──────── Dataset records ────────
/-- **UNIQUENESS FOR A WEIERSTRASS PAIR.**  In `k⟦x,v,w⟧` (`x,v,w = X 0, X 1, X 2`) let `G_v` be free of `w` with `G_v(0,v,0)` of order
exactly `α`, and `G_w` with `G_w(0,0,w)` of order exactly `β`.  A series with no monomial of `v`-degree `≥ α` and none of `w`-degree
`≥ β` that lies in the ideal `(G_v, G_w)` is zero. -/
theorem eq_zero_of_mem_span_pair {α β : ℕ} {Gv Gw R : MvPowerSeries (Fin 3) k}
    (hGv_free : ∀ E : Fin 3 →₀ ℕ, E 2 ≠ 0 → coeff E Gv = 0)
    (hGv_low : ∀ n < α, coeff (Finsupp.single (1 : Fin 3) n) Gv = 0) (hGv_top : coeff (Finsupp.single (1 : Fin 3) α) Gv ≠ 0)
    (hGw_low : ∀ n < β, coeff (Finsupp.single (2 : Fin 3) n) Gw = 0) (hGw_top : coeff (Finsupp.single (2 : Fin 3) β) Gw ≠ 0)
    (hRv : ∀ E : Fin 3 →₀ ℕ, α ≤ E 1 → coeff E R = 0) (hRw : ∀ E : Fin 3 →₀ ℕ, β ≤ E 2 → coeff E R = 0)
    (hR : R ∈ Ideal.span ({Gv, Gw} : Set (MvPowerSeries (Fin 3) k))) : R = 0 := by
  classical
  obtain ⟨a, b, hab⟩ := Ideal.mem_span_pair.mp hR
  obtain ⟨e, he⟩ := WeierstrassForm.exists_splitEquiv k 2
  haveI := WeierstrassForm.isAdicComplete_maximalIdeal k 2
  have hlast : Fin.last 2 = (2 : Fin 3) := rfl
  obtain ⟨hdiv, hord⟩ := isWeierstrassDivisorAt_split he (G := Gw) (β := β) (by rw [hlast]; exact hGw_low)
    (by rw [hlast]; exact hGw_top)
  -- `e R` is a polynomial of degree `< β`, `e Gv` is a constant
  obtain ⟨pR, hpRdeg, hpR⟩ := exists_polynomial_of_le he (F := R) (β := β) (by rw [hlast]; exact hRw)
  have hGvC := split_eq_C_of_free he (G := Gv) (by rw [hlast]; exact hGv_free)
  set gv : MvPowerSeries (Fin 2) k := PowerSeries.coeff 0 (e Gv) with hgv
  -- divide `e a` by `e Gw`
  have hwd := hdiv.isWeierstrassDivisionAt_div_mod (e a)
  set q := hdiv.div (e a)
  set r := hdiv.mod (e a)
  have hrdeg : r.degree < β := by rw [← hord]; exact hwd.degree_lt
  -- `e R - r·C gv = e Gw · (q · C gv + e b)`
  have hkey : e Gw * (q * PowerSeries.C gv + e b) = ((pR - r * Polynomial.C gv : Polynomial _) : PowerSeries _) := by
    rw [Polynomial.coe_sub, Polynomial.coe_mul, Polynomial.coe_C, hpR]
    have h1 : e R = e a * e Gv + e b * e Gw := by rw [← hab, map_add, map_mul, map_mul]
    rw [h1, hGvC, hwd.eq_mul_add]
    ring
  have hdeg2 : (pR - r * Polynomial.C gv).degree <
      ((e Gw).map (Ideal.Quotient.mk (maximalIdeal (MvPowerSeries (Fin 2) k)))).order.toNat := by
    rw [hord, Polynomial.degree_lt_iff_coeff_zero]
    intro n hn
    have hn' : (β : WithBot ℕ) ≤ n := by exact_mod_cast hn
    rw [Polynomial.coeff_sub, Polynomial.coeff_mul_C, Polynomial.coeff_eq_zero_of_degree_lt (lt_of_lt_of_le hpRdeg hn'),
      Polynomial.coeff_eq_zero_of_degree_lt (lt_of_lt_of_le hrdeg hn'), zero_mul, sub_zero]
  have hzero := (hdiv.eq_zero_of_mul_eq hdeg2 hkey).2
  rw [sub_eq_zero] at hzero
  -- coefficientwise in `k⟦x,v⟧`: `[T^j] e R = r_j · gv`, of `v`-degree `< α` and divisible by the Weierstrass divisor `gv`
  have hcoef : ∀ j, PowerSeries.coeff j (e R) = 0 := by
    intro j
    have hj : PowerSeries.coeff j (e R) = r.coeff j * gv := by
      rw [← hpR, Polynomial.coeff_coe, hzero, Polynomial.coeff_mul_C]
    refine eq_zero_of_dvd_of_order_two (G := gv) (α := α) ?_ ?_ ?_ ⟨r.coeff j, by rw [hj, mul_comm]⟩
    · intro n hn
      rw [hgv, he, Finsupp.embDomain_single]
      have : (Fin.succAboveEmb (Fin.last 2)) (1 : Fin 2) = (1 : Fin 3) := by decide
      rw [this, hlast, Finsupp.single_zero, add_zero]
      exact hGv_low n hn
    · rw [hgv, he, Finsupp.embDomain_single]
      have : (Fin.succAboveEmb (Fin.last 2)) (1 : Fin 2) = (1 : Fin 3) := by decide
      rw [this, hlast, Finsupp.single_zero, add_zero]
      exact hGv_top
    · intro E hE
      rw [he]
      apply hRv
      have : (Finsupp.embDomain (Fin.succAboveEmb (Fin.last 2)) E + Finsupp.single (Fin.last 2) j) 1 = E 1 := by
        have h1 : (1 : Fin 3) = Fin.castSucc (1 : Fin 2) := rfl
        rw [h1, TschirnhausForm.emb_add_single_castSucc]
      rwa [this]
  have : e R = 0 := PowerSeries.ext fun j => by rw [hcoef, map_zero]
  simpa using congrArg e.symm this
────────
**Task item:**
Read through the entries and count the lines where "hpRdeg" appears; respond with the number only.

**Written solution:**
2